Building a Rock Paper Scissors AI using Tensorflow and OpenCV

Original article was published on Deep Learning on Medium

Collecting our Data:

The basis of any Deep Learning model is DATA. Any Machine Learning Engineer would agree that in ML the data is far more crucial than the algorithm itself. We need to collect images for the symbols Rock, Paper and Scissor. Instead of downloading somebody else’s data and training on it, I made my own dataset and encourage you to build your own too. Later on try changing the data and re-training the model to see the grave impact data has on a Deep Learning model.

I have used Python’s OpenCV library for all camera related operations. So label here refers to what class the image belongs too ie. RPS and depending on the label the image is saved in the appropriate directory. ct and maxCt refers to the start and final index to save images with. Remaining is standard OpenCV code to get webcam feed and save images to a directory. A key point to note is that all my images are of 300 x 300 dimensions. After running this my directory tree looks like this.

│ paper0.jpg
│ paper1.jpg
│ paper2.jpg

│ rock0.jpg
│ rock1.jpg
│ rock2.jpg


If you are referring the Github repo does the job for you !!

PreProcessing our Data:

A computer understands numbers and we have images at our disposal. So we will convert all the images into their respective vector representations. Also, our labels are yet to be generated and as established labels can’t be text, so I’ve manually built One-Hot-Encoded representations for each class using the shape_to_label dictionary.

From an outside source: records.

/-- **`nrm ∘ inv = Fr ∘ pr₂`**: in the chart the normal coordinate is the fibre coordinate read
in the frame. [folklore] -/
theorem nrm_inv {p : E2 × E2} (hp : p ∈ B.box) :
    D.nrm (B.inv p) = D.Fr B.c ((extChartAt (𝓡 2) y₀).symm p.1) p.2 := by
  have h := congrArg Prod.snd (B.Ξ_inv p hp)
  have key := D.Fr_ζ (B.Q_π₁_inv_ne_zero hp) (D.nrm_mem_F (B.inv p))
  change D.Fr B.c (D.π₁ (B.inv p)) ((D.Ξ y₀ B.c (B.inv p)).2) = D.nrm (B.inv p) at key
  rw [h, B.π₁_inv hp] at key
  exact key.symm

/-- `‖nrm (inv (q, z))‖ = ‖z‖`. [folklore] -/
theorem norm_nrm_inv {p : E2 × E2} (hp : p ∈ B.box) : ‖D.nrm (B.inv p)‖ = ‖p.2‖ := by
  rw [B.nrm_inv hp, D.norm_Fr (B.Q_symm_ne_zero hp.1)]

/-- **`Θ ∘ inv (q, z) = (φ⁻¹ q, Fr_{φ⁻¹ q} z)`.** [folklore] -/
theorem Θ_inv {p : E2 × E2} (hp : p ∈ B.box) :
    D.Θ (B.inv p) = ((extChartAt (𝓡 2) y₀).symm p.1, D.Fr B.c ((extChartAt (𝓡 2) y₀).symm p.1) p.2) :=
  Prod.ext (B.π₁_inv hp) (B.nrm_inv hp)

/-- `‖nrm x‖ = ‖(Ξ x).2‖` on `O`. [folklore] -/
theorem norm_nrm {x : N} (hx : x ∈ B.O) : ‖D.nrm x‖ = ‖(D.Ξ y₀ B.c x).2‖ := by
  conv_lhs => rw [← B.inv_Ξ x hx]
  exact B.norm_nrm_inv (B.Ξ_mem_box hx)

/-- `‖nrm x‖ < ρ` on `O`. [folklore] -/
theorem norm_nrm_lt {x : N} (hx : x ∈ B.O) : ‖D.nrm x‖ < B.ρ := by
  rw [B.norm_nrm hx]
  exact mem_ball_zero_iff.1 (B.Ξ_mem_box hx).2

/-- **Every short normal vector over the base ball is realised in the chart**: for `y` with
`φ y ∈ ball (φ y₀) δ` and `w ∈ F y`, `‖w‖ < ρ`, there is `x ∈ O` with `Θ x = (y, w)`. [folklore] -/
theorem exists_mem_O_Θ_eq {y : S} (hy : y ∈ (extChartAt (𝓡 2) y₀).source)
    (hyδ : extChartAt (𝓡 2) y₀ y ∈ ball (extChartAt (𝓡 2) y₀ y₀) B.δ) {w : V} (hw : w ∈ D.F y)
    (hwρ : ‖w‖ < B.ρ) : ∃ x ∈ B.O, D.Θ x = (y, w) := by
  have hy' : (extChartAt (𝓡 2) y₀).symm (extChartAt (𝓡 2) y₀ y) = y :=
    (extChartAt (𝓡 2) y₀).left_inv hy
  have hne : D.Q y B.c ≠ 0 := by
    have h := B.Q_symm_ne_zero hyδ
    rwa [hy'] at h
  set p : E2 × E2 := (extChartAt (𝓡 2) y₀ y, D.ζ B.c y w) with hp
  have hpbox : p ∈ B.box := ⟨hyδ, by rw [mem_ball_zero_iff, D.norm_ζ hne hw]; exact hwρ⟩
  refine ⟨B.inv p, B.inv_mem_O hpbox, ?_⟩
  rw [B.Θ_inv hpbox]
  show ((extChartAt (𝓡 2) y₀).symm (extChartAt (𝓡 2) y₀ y),
    D.Fr B.c ((extChartAt (𝓡 2) y₀).symm (extChartAt (𝓡 2) y₀ y)) (D.ζ B.c y w)) = (y, w)
  rw [hy', D.Fr_ζ hne hw]

/-- **The image of the chart domain under `Θ`**: exactly the pairs `(y, w)` with
`φ y ∈ ball (φ y₀) δ` (and `y` in the chart domain), `w ∈ F y`, `‖w‖ < ρ`. [folklore] -/
theorem mem_image_Θ_iff {p : S × V} :
    p ∈ D.Θ '' B.O ↔ p.1 ∈ (extChartAt (𝓡 2) y₀).source ∧
      extChartAt (𝓡 2) y₀ p.1 ∈ ball (extChartAt (𝓡 2) y₀ y₀) B.δ ∧ p.2 ∈ D.F p.1 ∧ ‖p.2‖ < B.ρ := by
  constructor
  · rintro ⟨x, hx, rfl⟩
    refine ⟨D.π₁_mem_source_of_mem_Ξdom (B.O_subset hx), (B.Ξ_mem_box hx).1, D.nrm_mem_F x,
      B.norm_nrm_lt hx⟩
  · rintro ⟨h1, h2, h3, h4⟩
    obtain ⟨x, hx, hxeq⟩ := B.exists_mem_O_Θ_eq h1 h2 h3 h4
    exact ⟨x, hx, hxeq⟩

end BoxChart

end Chart


end Setup

end SurfaceTube

end Literature.Geometry.Symplectic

As we have saved our images in directories based on their classes the directory name serves as the label which is converted to One-Hot representation using the shape_to_label dictionary. Following that we iterate over the files in our system to access images, the cv2.imread() function returns a vector representation of image. We do some manual Data Augmentation by flipping the image and zooming into it. This increases our dataset size without having the need to take new photos. Data Augmentation is a crucial part to generating datasets. Finally the images and labels are stored in separate numpy arrays.

More on Data Augmentation here.

Building Our Model with Transfer Learning:

When it comes to working with image data there are many pre-trained models available that have been trained on datasets with thousands of labels that are available at our disposal thanks to Tensorflow and Keras distributions of these models via their applications api. This makes including these pre-trained models in our applications seem like a breeze!

Transfer Learning Diagram

In a gist, Transfer learning takes a pre-trained model and does not include its final layers that make the final prediction thereby leaving us with the powerful part of the model that can distinguish features in images for this case and pass this information to our own Dense Neural Network.

Why not train your own model? Its totally up to you!! However using transfer learning can at many times make your progress a lot faster, in a sense you’re avoiding re-inventing the wheel.

Some other popular pre-trained models:

  • InceptionV3
  • VGG16/19
  • ResNet
  • MobileNet

Here’s an interesting article on Transfer Learning!

Note : Whenever we work with image data the use of Data Convolutional Neural Layers is almost a given. The transfer Learning model used here has these layers. For more info on CNNs visit.

The Implementation:

I’ve used the DenseNet121 model for feature extraction whose outputs will eventually be entered in my own Dense Neural Network.

Key Points :

  • As our images are 300×300 the input shape specified is the same. The additional 3 stands for the RGB layers, so this layer has enough neurons to process the entire image.
  • We’ve used the DenseNet layer as our base/first layer followed by our own Dense Neural Network.
  • I’ve set the trainable parameter to True which will retrain the weights of the DenseNet too. This gave me better results though twas quite time consuming. I’d suggest that in your own implementations try different iterations by changing such parameters also know as hyperparameters.
  • As we have 3 classes Rock-Paper-Scissor the final layer is a Dense layer with 3 neurons and softmax activation.
  • This final layer returns the probability of the image belonging to a particular class among the 3 classes.

If you’re referring the GitHub repo takes care of Data Preparation and model training!

By this point we have gathered our data, built and trained our model. Only part left is deployment using OpenCV.

OpenCV implementation:

The flow for this implementation is simple:

  • Start webcam feed and read each frame
  • Pass this frame to model for classification ie. predict class
  • Make a random move by computer
  • Calculate Score

Above snippet contains the rather important blocks of code, remaining part is just making the game user-friendly, RPS rules and scoring.

So we begin with loading our trained model. Next comes a stone age for-loop implementation that shows a countdown before beginning the prediction part of the program. After prediction the scores are updated based on the players moves.

We explicitly draw a target zone using cv2.rectangle(). Only this part of the frame is passed to the model for predictions after it is pre-processed using the prepImg() function.

The entire code is available here on my repo.


We’ve successfully implemented and understood the workings of this project. So go ahead and fork my implementation and experiment with it. A major improvement would probably be adding hand detection so we don’t need to explicitly draw a target zone and model would first detect hand position then make prediction. I’ve tried to keep my language as beginner friendly as possible if you still have any questions do comment. I encourage you to improve the project and send me your suggestions. Excelsior!